The Urantia Book informs us that 2.5 billion years ago the Earth was 1/10th its present mass, and, up to 2 billion years ago, the Earth and Moon were much the same size, the Earth then being 1/5th its present size. The Earth then grew rapidly due to it capturing large space bodies.

The book says that 1.5 billion years ago, the Moon was at about its present size and the Earth was 2/3 rd the final size it attained about 1 billion years ago. These data are plotted in Figure 1 below. The decrease in the mass of the Moon is because it is given as being 1/5th the Earth's final size 2 billion years ago, and attaining its present size by -1.5 billion years. Currently the mass of the Moon is about 1/80th that of the Earth. In the second section of Fig. 1, we assume the size comparison was meant to be in terms of radius rather than the mass as this removes the anomaly of the moon's collapse.

The Urantia Book tells us that 1.5 billion years ago the Earth was a fiery furnace, then for thousands of years was enveloped in a cloud of steam such that the sun never shone on its surface.
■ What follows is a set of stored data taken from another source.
/-! ## §2 The `k`-level `R`-letter, α-linear: the literal inhabitant of the owner's `hR` slot -/

include hMφ hMφ' hφ hφ' ha' hηL hw hRS hα hUb hUε in
/-- **THE `k`-LEVEL `R`-LETTER, α-LINEAR — THE LITERAL INHABITANT OF THE OWNER's `hR : ‖(R_k(U) − R_k(1))y‖ ≤ C_R·α·‖y‖`**: on print's diagonal
(`ηL^{n+1} = 1`, `c₀(L^{n+1})^d = c₁`), for fine bonds `U(b) ∈ U1`, `‖U(b) − 1‖ ≤ αη`, `hRS`, level averages `Ū^j(b) ∈ U1` with the GEOMETRIC profile
`‖Ū^j(b) − 1‖ ≤ ε_j ≤ α·r^j` (`0 ≤ r < 1`; the owner's INTENT-4 hypotheses verbatim) and `α ≤ α₀`, with the SLOPES and FLOORS at `α₀` bound by definitional
equalities — `s_D = √d·2M_φM_φ′`, `s_Q = 2·d(L−1)·2M_φM_φ′∕(1−r)`, `θ̄ = s_Qα₀`, `γ_m = 1∕(2+2∕a′) − (s_Dα₀ + (s_Dα₀)² + a′θ̄(2 + θ̄))`,
`s_G = 2s_D·γ_m⁻¹(√γ_m)⁻¹ + |a′|s_Q(2 + θ̄)γ_m⁻²`, `s_A = s_G(1 + θ̄) + (2+2∕a′)s_Q`, `s♯ = √((12d(6∕5)^{d−1} + a′)^{−2})` — in the window
`d(L−1)·2M_φM_φ′·α₀∕(1−r) ≤ 1`, `0 < γ_m`, `2s_Aα₀ ≤ s♯`:  **`‖R_k(U)f − R_k(1)f‖ ≤ (3s_A∕s♯)·α·‖f‖`** — `C_R := 3s_A∕s♯` a CLOSED function of
`(d, a′, M_φM_φ′, L, r, α₀)`: NO `η`, NO volume, NO number of levels (as print's constants: `L`-dependent, `k`-free). `B9Eq325RLipschitzSqrtTowerDiagonal` §3 + monotonicity of every letter
in `(δ_D, θ_Q)` + `δ∕(s−δ) + δ∕s ≤ 3δ∕s` on `2δ ≤ s`. [cite: Balaban1985BackgroundPropagators, p.403, (3.25) p.394, (3.35)–(3.37) p.396, Thm 3.11 p.416] -/
theorem norm_RofUk_sub_RofUk_one_le_diagonal_linear (εU : ℕ → ℝ) (hεU : ∀ j, 0 ≤ εU j)
    (hLε : ∀ (j : ℕ) (b : Bond d (towerP L m (j + 1))), ‖(UlevOf L m (n + 1) U j b : 𝔸) - 1‖ ≤ εU j)
    (hLb : ∀ (j : ℕ) (b : Bond d (towerP L m (j + 1))), UlevOf L m (n + 1) U j b ∈ U1 𝔸)
    {r α₀ : ℝ} (hr0 : 0 ≤ r) (hr1 : r < 1) (hαα₀ : α ≤ α₀) (hεg : ∀ j < n + 1, εU j ≤ α * r ^ j)
    {sD sQ θb γm sG sA sS : ℝ}
    (hsD : sD = Real.sqrt d * (2 * Mφ * Mφ'))
    (hsQ : sQ = 2 * (((d * (L - 1) : ℕ) : ℝ) * (2 * Mφ * Mφ') / (1 - r)))
    (hθb : θb = sQ * α₀)
    (hγm : γm = 1 / (2 + 2 / a') - (sD * α₀ + (sD * α₀) ^ 2 + a' * θb * (2 * 1 + θb)))
    (hsG : sG = 2 * sD * (γm⁻¹ * (Real.sqrt γm)⁻¹) + (|a'| * sQ * ((1 + θb) + 1)) * γm⁻¹ ^ 2)
    (hsA : sA = sG * (1 + θb) + (2 + 2 / a') * sQ)
    (hsS : sS = Real.sqrt (1 / (12 * (d : ℝ) * (6 / 5) ^ (d - 1) + a') ^ 2))
    (hc1 : ((d * (L - 1) : ℕ) : ℝ) * (2 * Mφ * Mφ') / (1 - r) * α₀ ≤ 1) (hγm0 : 0 < γm) (hwin : 2 * sA * α₀ ≤ sS)
    (f : SiteL2K ℂ d (towerP L m (n + 1)) c₀ W) :
    ‖RofUk L m n φ η U (c₀ := c₀) f - RofUk L m n φ η (fun _ : Bond d (towerP L m (n + 1)) => (1 : 𝔸ˣ)) (c₀ := c₀) f‖ ≤ (3 * sA / sS) * α * ‖f‖ := by
  have hK : 0 ≤ 2 * Mφ * Mφ' := by positivity
  have hα₀ : 0 ≤ α₀ := hα.trans hαα₀
  have h1r : 0 < 1 - r := by linarith
  have hsS0 : 0 < sS := by rw [hsS]; positivity
  -- the exact letters of `B9Eq325RLipschitzSqrtTowerDiagonal` §3
  obtain ⟨θQ, hθQdef⟩ : ∃ θQ : ℝ, θQ = (∏ j ∈ Finset.range (n + 1), (1 + 2 * Mφ * Mφ' * εU j) ^ (d * (L - 1))) - 1 := ⟨_, rfl⟩
  obtain ⟨δD, hδDdef⟩ : ∃ δD : ℝ, δD = Real.sqrt d * (2 * Mφ * Mφ') * α := ⟨_, rfl⟩
  obtain ⟨γU, hγUdef⟩ : ∃ γU : ℝ, γU = 1 / (2 + 2 / a') - (δD + δD ^ 2 + a' * θQ * (2 * 1 + θQ)) := ⟨_, rfl⟩
  obtain ⟨θG, hθGdef⟩ : ∃ θG : ℝ, θG = 2 * δD * (γU⁻¹ * (Real.sqrt γU)⁻¹) + (|a'| * θQ * ((1 + θQ) + 1)) * γU⁻¹ ^ 2 := ⟨_, rfl⟩
  -- `θ_Q ≤ s_Q·α ≤ θ̄`, `0 ≤ θ_Q`
  have hθQ0 : 0 ≤ θQ := by
    rw [hθQdef]
    exact sub_nonneg.2 (Finset.one_le_prod (s := Finset.range (n + 1)) fun j _ => one_le_pow₀ (by
      have h0 : 0 ≤ 2 * Mφ * Mφ' * εU j := by have := hεU j; positivity
      linarith))
  have hc1α : ((d * (L - 1) : ℕ) : ℝ) * (2 * Mφ * Mφ') / (1 - r) * α ≤ 1 :=
    (mul_le_mul_of_nonneg_left hαα₀ (by positivity)).trans hc1
  have hθQle : θQ ≤ sQ * α := by
    rw [hθQdef, hsQ]
    have h := prod_profile_sub_one_le_linear L n hK hr0 hr1 hα εU hεU hεg hc1α
    linarith [h]
  have hsQ0 : 0 ≤ sQ := by rw [hsQ]; positivity
  have hθQb : θQ ≤ θb := by rw [hθb]; exact hθQle.trans (mul_le_mul_of_nonneg_left hαα₀ hsQ0)
  have hθb0 : 0 ≤ θb := hθQ0.trans hθQb
  -- `δ_D = s_D·α ≤ s_D·α₀`
  have hsD0 : 0 ≤ sD := by rw [hsD]; positivity
  have hδDeq : δD = sD * α := by rw [hδDdef, hsD]
  have hδD0 : 0 ≤ δD := by rw [hδDeq]; positivity
  have hδDb : δD ≤ sD * α₀ := by rw [hδDeq]; exact mul_le_mul_of_nonneg_left hαα₀ hsD0
  -- `γ_U ≥ γ_m > 0`
  have hγUge : γm ≤ γU := by
    rw [hγm, hγUdef]
    have h1 : δD ^ 2 ≤ (sD * α₀) ^ 2 := pow_le_pow_left₀ hδD0 hδDb 2
    have h2 : a' * θQ * (2 * 1 + θQ) ≤ a' * θb * (2 * 1 + θb) := by
      have : θQ * (2 * 1 + θQ) ≤ θb * (2 * 1 + θb) := mul_le_mul hθQb (by linarith) (by positivity) hθb0
      rw [mul_assoc, mul_assoc]
      exact mul_le_mul_of_nonneg_left this ha'.le
    linarith
  have hγU0 : 0 < γU := hγm0.trans_le hγUge
  have hDγ : δD ≤ 1 / (2 + 2 / a') := by
    have : 0 ≤ (sD * α₀) ^ 2 + a' * θb * (2 * 1 + θb) := by positivity
    rw [hγm] at hγm0
    linarith
  -- `θ_G ≤ s_G·α`
  have hinv1 : γU⁻¹ ≤ γm⁻¹ := inv_anti₀ hγm0 hγUge
  have hinv2 : (Real.sqrt γU)⁻¹ ≤ (Real.sqrt γm)⁻¹ := inv_anti₀ (Real.sqrt_pos.2 hγm0) (Real.sqrt_le_sqrt hγUge)
  have hinv10 : 0 ≤ γU⁻¹ := by positivity
  have hinv20 : 0 ≤ (Real.sqrt γU)⁻¹ := by positivity
  have hθGle : θG ≤ sG * α := by
    rw [hθGdef, hsG]
    have hA : 2 * δD * (γU⁻¹ * (Real.sqrt γU)⁻¹) ≤ 2 * sD * (γm⁻¹ * (Real.sqrt γm)⁻¹) * α := by
      rw [hδDeq]
      have : γU⁻¹ * (Real.sqrt γU)⁻¹ ≤ γm⁻¹ * (Real.sqrt γm)⁻¹ := mul_le_mul hinv1 hinv2 hinv20 (by positivity)
      calc 2 * (sD * α) * (γU⁻¹ * (Real.sqrt γU)⁻¹) ≤ 2 * (sD * α) * (γm⁻¹ * (Real.sqrt γm)⁻¹) :=
            mul_le_mul_of_nonneg_left this (by positivity)
        _ = 2 * sD * (γm⁻¹ * (Real.sqrt γm)⁻¹) * α := by ring
    have hB : |a'| * θQ * ((1 + θQ) + 1) * γU⁻¹ ^ 2 ≤ |a'| * sQ * ((1 + θb) + 1) * γm⁻¹ ^ 2 * α := by
      have h1 : θQ * ((1 + θQ) + 1) ≤ sQ * α * ((1 + θb) + 1) := mul_le_mul hθQle (by linarith) (by positivity) (by positivity)
      have h2 : γU⁻¹ ^ 2 ≤ γm⁻¹ ^ 2 := pow_le_pow_left₀ hinv10 hinv1 2
      calc |a'| * θQ * ((1 + θQ) + 1) * γU⁻¹ ^ 2 = |a'| * (θQ * ((1 + θQ) + 1)) * γU⁻¹ ^ 2 := by ring
        _ ≤ |a'| * (sQ * α * ((1 + θb) + 1)) * γm⁻¹ ^ 2 := by gcongr
        _ = |a'| * sQ * ((1 + θb) + 1) * γm⁻¹ ^ 2 * α := by ring
    linarith
  have hsG0 : 0 ≤ sG := by rw [hsG]; positivity
  have hθG0 : 0 ≤ θG := by rw [hθGdef]; positivity
  -- `δ_A ≤ s_A·α ≤ s♯∕2`
  have hδAle : θG * (1 + θQ) + (2 + 2 / a') * θQ ≤ sA * α := by
    rw [hsA]
    have h1 : θG * (1 + θQ) ≤ sG * α * (1 + θb) := mul_le_mul hθGle (by linarith) (by positivity) (by positivity)
    have h2 : (2 + 2 / a') * θQ ≤ (2 + 2 / a') * (sQ * α) := mul_le_mul_of_nonneg_left hθQle (by positivity)
    linarith
  have hsA0 : 0 ≤ sA := by rw [hsA]; positivity
  have hδA0 : 0 ≤ θG * (1 + θQ) + (2 + 2 / a') * θQ := by positivity
  have hδAhalf : 2 * (θG * (1 + θQ) + (2 + 2 / a') * θQ) ≤ sS := by
    have : sA * α ≤ sA * α₀ := mul_le_mul_of_nonneg_left hαα₀ hsA0
    linarith
  have hwin' : θG * (1 + θQ) + (2 + 2 / a') * θQ < Real.sqrt (1 / (12 * (d : ℝ) * (6 / 5) ^ (d - 1) + a') ^ 2) := by
    rw [← hsS]; linarith
  -- `…Diagonal` §3, then `δ∕(s−δ) + δ∕s ≤ 3δ∕s ≤ (3s_A∕s♯)·α`
  have hmain := norm_RofUk_sub_RofUk_one_le_diagonal L m n φ hMφ hMφ' hφ hφ' c₀ η c₁ ha' hηL hw U hRS hα hUb hUε εU hεU hLε hLb hθQdef hδDdef
    hγUdef hθGdef hγU0 hDγ hwin' f
  rw [← hsS] at hmain
  set δA : ℝ := θG * (1 + θQ) + (2 + 2 / a') * θQ with hδA
  have hthree : δA / (sS - δA) + δA / sS ≤ 3 * δA / sS := by
    have h1 : δA / (sS - δA) ≤ δA / (sS / 2) := div_le_div_of_nonneg_left hδA0 (by positivity) (by linarith)
    rw [div_div_eq_mul_div] at h1
    have e : 3 * δA / sS = δA * 2 / sS + δA / sS := by ring
    rw [e]
    linarith
  have hlin : 3 * δA / sS ≤ 3 * sA / sS * α := by
    rw [mul_div_assoc, mul_div_assoc, mul_assoc]
    refine mul_le_mul_of_nonneg_left ?_ (by norm_num)
    rw [div_mul_eq_mul_div]
    exact div_le_div_of_nonneg_right hδAle hsS0.le
  exact hmain.trans (mul_le_mul_of_nonneg_right (hthree.trans hlin) (norm_nonneg _))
By 1 billion years ago an ocean and a land continent appeared but the atmosphere was virtually devoid of oxygen until later generated by the sea weeds and other forms of vegetable life. Reconciling this whole scenario with the available data would, I think, be quite impossible.
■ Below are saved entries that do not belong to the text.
import Mathlib
import HarnessLib

/-!
# Archimedean bounds for elements with bounded denominators and for unit-norm matrices

Topic `Literature/NumberTheory/NumberFields`; namespace `Literature.NumberTheory.NumberFields`.
Theorems only, Mathlib only.  Let `K` be a number field, `|·|_w` its archimedean absolute values
(`NumberField.InfinitePlace`), `‖·‖` the sup norm of `K_∞ = mixedSpace K` over the places.  Two
elementary consequences of the archimedean product formula `∏_w |x|_w^{m_w} = |N_{K/ℚ}(x)|`
(Mathlib `NumberField.InfinitePlace.prod_eq_abs_norm`) used in reduction theory (the Siegel
property, [Borel1969, §4, §15]):

* `exists_norm_mixedEmbedding_ge_of_mul_mem` — for `b ∈ 𝓞_K ∖ 0` there is `η > 0` such that every
  `y ≠ 0` with `b y ∈ 𝓞_K` has `‖y‖ ≥ η` (a non-zero element of the lattice `b⁻¹ 𝓞_K` is not small at
  every place: `|N(b y)| ≥ 1`);
* `exists_place_inv_apply_le` — there are `C, k` (depending on `n, K`) such that an `n × n` matrix
  `g` over `K` with `|g_ij|_w ≤ x` (`x ≥ 1`) at all places and `|N(det g)| = 1` has
  `|(g⁻¹)_ij|_w ≤ C x^k`: `g⁻¹ = adj(g) / det g`, `|adj(g)_ij|_w ≤ n! x^n` (`Matrix.det_le`) and
  `|det g|_w ≥ (n! x^n)^{-2N}` by the product formula (`N` the number of places);
* `place_le_norm_mixedEmbedding`, `norm_mixedEmbedding_le_of_forall_le`, `mult_le_two` — bookkeeping.

## References

* A. Borel, *Introduction aux groupes arithmétiques*, Hermann (1969), §4, §15 [Borel1969].
  The statements themselves are folklore.
-/

namespace Literature.NumberTheory.NumberFields

open NumberField NumberField.mixedEmbedding NumberField.InfinitePlace
open scoped Classical

variable {K : Type*} [Field K]

/-- `m_w ≤ 2` for the multiplicity of an infinite place. [folklore] -/
theorem mult_le_two (w : InfinitePlace K) : mult w ≤ 2 := by
  rw [mult]
  split_ifs <;> norm_num

variable [NumberField K]

/-- `|y|_w ≤ ‖y‖_{K_∞}` (the sup norm over the places). [folklore] -/
theorem place_le_norm_mixedEmbedding (y : K) (w : InfinitePlace K) :
    w y ≤ ‖mixedEmbedding K y‖ := by
  rw [norm_eq_sup'_normAtPlace, ← normAtPlace_apply w y]
  exact Finset.le_sup' (fun w => normAtPlace w (mixedEmbedding K y)) (Finset.mem_univ w)

/-- `‖y‖_{K_∞} ≤ R` as soon as `|y|_w ≤ R` at every place. [folklore] -/
theorem norm_mixedEmbedding_le_of_forall_le (y : K) {R : ℝ} (h : ∀ w : InfinitePlace K, w y ≤ R) :
    ‖mixedEmbedding K y‖ ≤ R := by
  rw [norm_eq_sup'_normAtPlace]
  exact Finset.sup'_le _ _ fun w _ => by rw [normAtPlace_apply]; exact h w

/-- **A non-zero element of `b⁻¹ 𝓞_K` is not small at every place**: for `b ∈ 𝓞_K ∖ 0` there is
`η > 0` with `‖y‖_{K_∞} ≥ η` whenever `y ≠ 0` and `b y ∈ 𝓞_K` (`|N(b y)| ≥ 1` and the product
formula `∏_w |y|_w^{m_w} = |N(y)|`). [folklore] -/
theorem exists_norm_mixedEmbedding_ge_of_mul_mem {b : 𝓞 K} (hb : b ≠ 0) :
    ∃ η : ℝ, 0 < η ∧ ∀ y : K, y ≠ 0 →
      (∃ r : 𝓞 K, algebraMap (𝓞 K) K r = algebraMap (𝓞 K) K b * y) → η ≤ ‖mixedEmbedding K y‖ := by
  have hb' : (algebraMap (𝓞 K) K b) ≠ 0 :=
    (map_ne_zero_iff _ (IsFractionRing.injective (𝓞 K) K)).mpr hb
  set Nb : ℝ := |((Algebra.norm ℚ (algebraMap (𝓞 K) K b) : ℚ) : ℝ)| with hNb
  have hNb0 : 0 < Nb := by
    rw [hNb, abs_pos, Rat.cast_ne_zero]
    exact Algebra.norm_ne_zero_iff.mpr hb'
  refine ⟨min 1 Nb⁻¹, lt_min one_pos (inv_pos.2 hNb0), fun y hy ⟨r, hr⟩ => ?_⟩
  have hr0 : r ≠ 0 := by
    rintro rfl
    rw [map_zero] at hr
    exact mul_ne_zero hb' hy hr.symm
  have hNr : (1 : ℝ) ≤ |((Algebra.norm ℚ (algebraMap (𝓞 K) K r) : ℚ) : ℝ)| := by
    rw [← RingOfIntegers.coe_eq_algebraMap, ← Algebra.coe_norm_int, Rat.cast_intCast, ← Int.cast_abs]
    exact_mod_cast Int.one_le_abs (Algebra.norm_ne_zero_iff.mpr hr0)
  have hmul : |((Algebra.norm ℚ (algebraMap (𝓞 K) K r) : ℚ) : ℝ)| =
      Nb * |((Algebra.norm ℚ y : ℚ) : ℝ)| := by
    rw [hr, map_mul, Rat.cast_mul, abs_mul]
  by_contra hlt
  rw [not_le] at hlt
  set μ : ℝ := ‖mixedEmbedding K y‖ with hμ
  have hμ0 : 0 ≤ μ := norm_nonneg _
  have hμ1 : μ < 1 := hlt.trans_le (min_le_left _ _)
  have hμN : μ < Nb⁻¹ := hlt.trans_le (min_le_right _ _)
  have hle : |((Algebra.norm ℚ y : ℚ) : ℝ)| ≤ μ := by
    rw [← Rat.cast_abs, ← prod_eq_abs_norm]
    calc ∏ w : InfinitePlace K, w y ^ mult w ≤ ∏ w : InfinitePlace K, μ ^ mult w :=
          Finset.prod_le_prod (fun w _ => pow_nonneg (apply_nonneg w y) _)
            fun w _ => pow_le_pow_left₀ (apply_nonneg w y) (place_le_norm_mixedEmbedding y w) _
      _ = μ ^ Module.finrank ℚ K := by rw [Finset.prod_pow_eq_pow_sum, sum_mult_eq]
      _ ≤ μ := pow_le_of_le_one hμ0 hμ1.le Module.finrank_pos.ne'
  have hlt1 : Nb * |((Algebra.norm ℚ y : ℚ) : ℝ)| < 1 := by
    calc Nb * |((Algebra.norm ℚ y : ℚ) : ℝ)| ≤ Nb * μ := mul_le_mul_of_nonneg_left hle hNb0.le
      _ < Nb * Nb⁻¹ := mul_lt_mul_of_pos_left hμN hNb0
      _ = 1 := mul_inv_cancel₀ hNb0.ne'
  linarith [hNr, hmul]

/-- **Inverses of matrices with unit-norm determinant**: there are `C ≥ 1` and `k` (depending on
`n, K`) such that an `n × n` matrix `g` over `K` with `|g_ij|_w ≤ x` (`x ≥ 1`) at every place and
`|N_{K/ℚ}(det g)| = 1` has `|(g⁻¹)_ij|_w ≤ C x^k` at every place: `g⁻¹ = adj(g) / det g`,
`|adj(g)_ij|_w ≤ n! x^n` (`Matrix.det_le`), and `|det g|_w ≥ (n! x^n)^{-2N}` by the product formula
(`N` the number of places). [folklore] -/
theorem exists_place_inv_apply_le (n : ℕ) (K : Type*) [Field K] [NumberField K] :
    ∃ (C : ℝ) (k : ℕ), 1 ≤ C ∧ ∀ (g : Matrix (Fin n) (Fin n) K) (x : ℝ), 1 ≤ x →
      (∀ (w : InfinitePlace K) (i j : Fin n), w (g i j) ≤ x) → |Algebra.norm ℚ g.det| = 1 →
      ∀ (w : InfinitePlace K) (i j : Fin n), w (g⁻¹ i j) ≤ C * x ^ k := by
  set N : ℕ := Fintype.card (InfinitePlace K) with hN
  have hfac : (1 : ℝ) ≤ (n.factorial : ℝ) := by exact_mod_cast Nat.succ_le_of_lt (Nat.factorial_pos n)
  refine ⟨(n.factorial : ℝ) ^ (2 * N + 1), n * (2 * N + 1), one_le_pow₀ hfac,
    fun g x hx hg hdet w i j => ?_⟩
  set d : K := g.det with hd
  set X : ℝ := (n.factorial : ℝ) * x ^ n with hX
  have hX1 : 1 ≤ X := one_le_mul_of_one_le_of_one_le hfac (one_le_pow₀ hx)
  have hX0 : 0 ≤ X := zero_le_one.trans hX1
  -- determinants of matrices with entries `≤ x` are `≤ X` at every place
  have hdetle : ∀ (w' : InfinitePlace K) (A : Matrix (Fin n) (Fin n) K),
      (∀ i j, w' (A i j) ≤ x) → w' A.det ≤ X := fun w' A hA => by
    have h := Matrix.det_le (abv := w'.1) hA
    rw [Fintype.card_fin, nsmul_eq_mul] at h
    exact h
  have hd0 : d ≠ 0 := fun h0 => by
    rw [h0, Algebra.norm_eq_zero_iff.mpr rfl, abs_zero] at hdet
    exact zero_ne_one hdet
  have hwpos : 0 < w d := pos_iff.mpr hd0
  -- the product formula: `∏ |d|_w'^{m_w'} = 1`, all factors `≤ X²`, hence `|d|_w ≥ X^{-2N}`
  have hprod : ∏ w' : InfinitePlace K, w' d ^ mult w' = 1 := by
    rw [prod_eq_abs_norm, hdet, Rat.cast_one]
  have hf_le : ∀ w' : InfinitePlace K, w' d ^ mult w' ≤ X ^ 2 := fun w' =>
    (pow_le_pow_left₀ (apply_nonneg _ _) (hdetle w' g (hg w')) _).trans
      (pow_le_pow_right₀ hX1 (mult_le_two w'))
  have hkey : 1 ≤ w d ^ mult w * (X ^ 2) ^ N := by
    have h1 := Finset.mul_prod_erase Finset.univ (fun w' : InfinitePlace K => w' d ^ mult w')
      (Finset.mem_univ w)
    have h2 : ∏ w' ∈ Finset.univ.erase w, w' d ^ mult w' ≤ (X ^ 2) ^ N := by
      calc ∏ w' ∈ Finset.univ.erase w, w' d ^ mult w' ≤ ∏ _w' ∈ Finset.univ.erase w, X ^ 2 :=
            Finset.prod_le_prod (fun w' _ => pow_nonneg (apply_nonneg _ _) _) fun w' _ => hf_le w'
        _ = (X ^ 2) ^ (Finset.univ.erase w).card := Finset.prod_const _
        _ ≤ (X ^ 2) ^ N := pow_le_pow_right₀ (one_le_pow₀ hX1)
            (by rw [hN, ← Finset.card_univ]; exact Finset.card_erase_le)
    calc (1 : ℝ) = w d ^ mult w * ∏ w' ∈ Finset.univ.erase w, w' d ^ mult w' := by rw [h1, hprod]
      _ ≤ w d ^ mult w * (X ^ 2) ^ N := mul_le_mul_of_nonneg_left h2 (pow_nonneg (apply_nonneg _ _) _)
  have hkey' : 1 ≤ w d * (X ^ 2) ^ N := by
    by_cases h1 : 1 ≤ w d
    · exact one_le_mul_of_one_le_of_one_le h1 (one_le_pow₀ (one_le_pow₀ hX1))
    · rw [not_le] at h1
      have h2 : w d ^ mult w ≤ w d := pow_le_of_le_one (apply_nonneg _ _) h1.le mult_ne_zero
      exact hkey.trans (mul_le_mul_of_nonneg_right h2 (pow_nonneg (pow_nonneg hX0 _) _))
  -- the adjugate
  have hadj : w (g.adjugate i j) ≤ X := by
    rw [Matrix.adjugate_apply]
    refine hdetle w _ fun i' j' => ?_
    rw [Matrix.updateRow_apply]
    split_ifs with h
    · by_cases hij : j' = i
      · subst hij
        rw [Pi.single_eq_same, map_one]
        exact hx
      · rw [Pi.single_eq_of_ne hij, map_zero]
        exact zero_le_one.trans hx
    · exact hg w i' j'
  have hinv : g⁻¹ i j = d⁻¹ * g.adjugate i j := by
    rw [Matrix.inv_def, Ring.inverse_eq_inv, Matrix.smul_apply, smul_eq_mul]
  rw [hinv, map_mul, map_inv₀]
  calc (w d)⁻¹ * w (g.adjugate i j) ≤ (X ^ 2) ^ N * X := by
        rw [inv_mul_le_iff₀ hwpos]
        calc w (g.adjugate i j) ≤ X := hadj
          _ = 1 * X := (one_mul X).symm
          _ ≤ (w d * (X ^ 2) ^ N) * X := mul_le_mul_of_nonneg_right hkey' hX0
          _ = w d * ((X ^ 2) ^ N * X) := by ring
    _ = (n.factorial : ℝ) ^ (2 * N + 1) * x ^ (n * (2 * N + 1)) := by
        rw [hX]
        ring

end Literature.NumberTheory.NumberFields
For example, the book's version has the mass of the moon doubling between 2.5 and 2.0 billion years ago. The Apollo missions found that those vastly extensive mares (seas) we can see from Earth are composed of the basalt from lava flows that date back  3.1 to 3.9 billion years. According to the book's version, they should be buried under hundreds of miles of accreted materials.

On Earth, modern geology has shown the existence of stromatolites on at least three  continents. These quite unique structures of limestone are known to be formed by blue green algae, and date back as far as 3.5 billion years ago. This surely is strong evidence for the existence of oceans at those times. These organisms are photosynthetic, the by-product of their chemistry being oxygen.

Initially this oxygen would have been mopped up by the excess iron dissolved in sea water and then precipitated as the ferric form of iron. The deposits from this process are found at places such as Isua in Greenland, and date back to 3.8 billion years ago. Sulfides also acted as oxygen acceptors, being deposited as 3.5 billion year old sulfate deposits (barite/gypsum) at places like Pilbarra in Western Australia. This deposition of oxidized minerals would have continued until about 1.7 billion years ago when the sea water was clear of the excess.

The 3.5 and 3.8 billion year old deposits in Australia and Greenland outcrop at the surface. By The Urantia Book's account, they would be covered to a depth of more than 1000 miles by materials accreting in the last 1.5 billion years.

Thus, prior to the start of continental drift and the initial formation of the more advanced life forms, there are considerable divergences between modern scientific discoveries and this section of the Earth and the Earth-Moon story as related in The Urantia Book. It is in the book's section on continental drift that follows this section where its story becomes so remarkably prophetic.

The reason for such divergences is consistent with statements in the book that proscribe the impartation of unearned knowledge, but allow the provision of key information. (1109) Almost nothing factual was known about the evolution of the Earth-Moon system until recently, and close to nothing was known about the early history of the Earth and its oceans. Note that continental drift had been proposed and, though rejected by most scientists, was in print.

It appears that the revelators were required to provide a framework of knowledge about Paradise, the Central Universe, the heavenly hierarchy, the universes, our own solar system, and the development of  intelligent life and human society on our own planet, all so that we could better understand our place in the overall scheme of things. (1260) But they were not allowed to tell us what we did not know pre-1934.

Working under this restriction placed the revelators in an extraordinarily difficult position. They could not complete their task satisfactorily--except they used "fill" material that would serve the purpose, even though not correct. We now know that they obtained this "fill" from the speculations of contemporary scientists--among them Moulton, Jeans, Chamberlin and Geoffreys.

A comparison of what they gave us with that  from modern science tells us that, despite the inconsistencies, the value of their account as a "universe frame" (1260) for understanding our universe careers remains quite undiminished.

But it does add a new dimension. It will prevent any realistic, long term use of the revelation as a fundamentalist icon of infallibility. And it may yet prove to be the catalyst that unlocks the fossilization process in so many moribund minds among the Urantia movement's bureaucracy.

Ken Glasziou, Australia.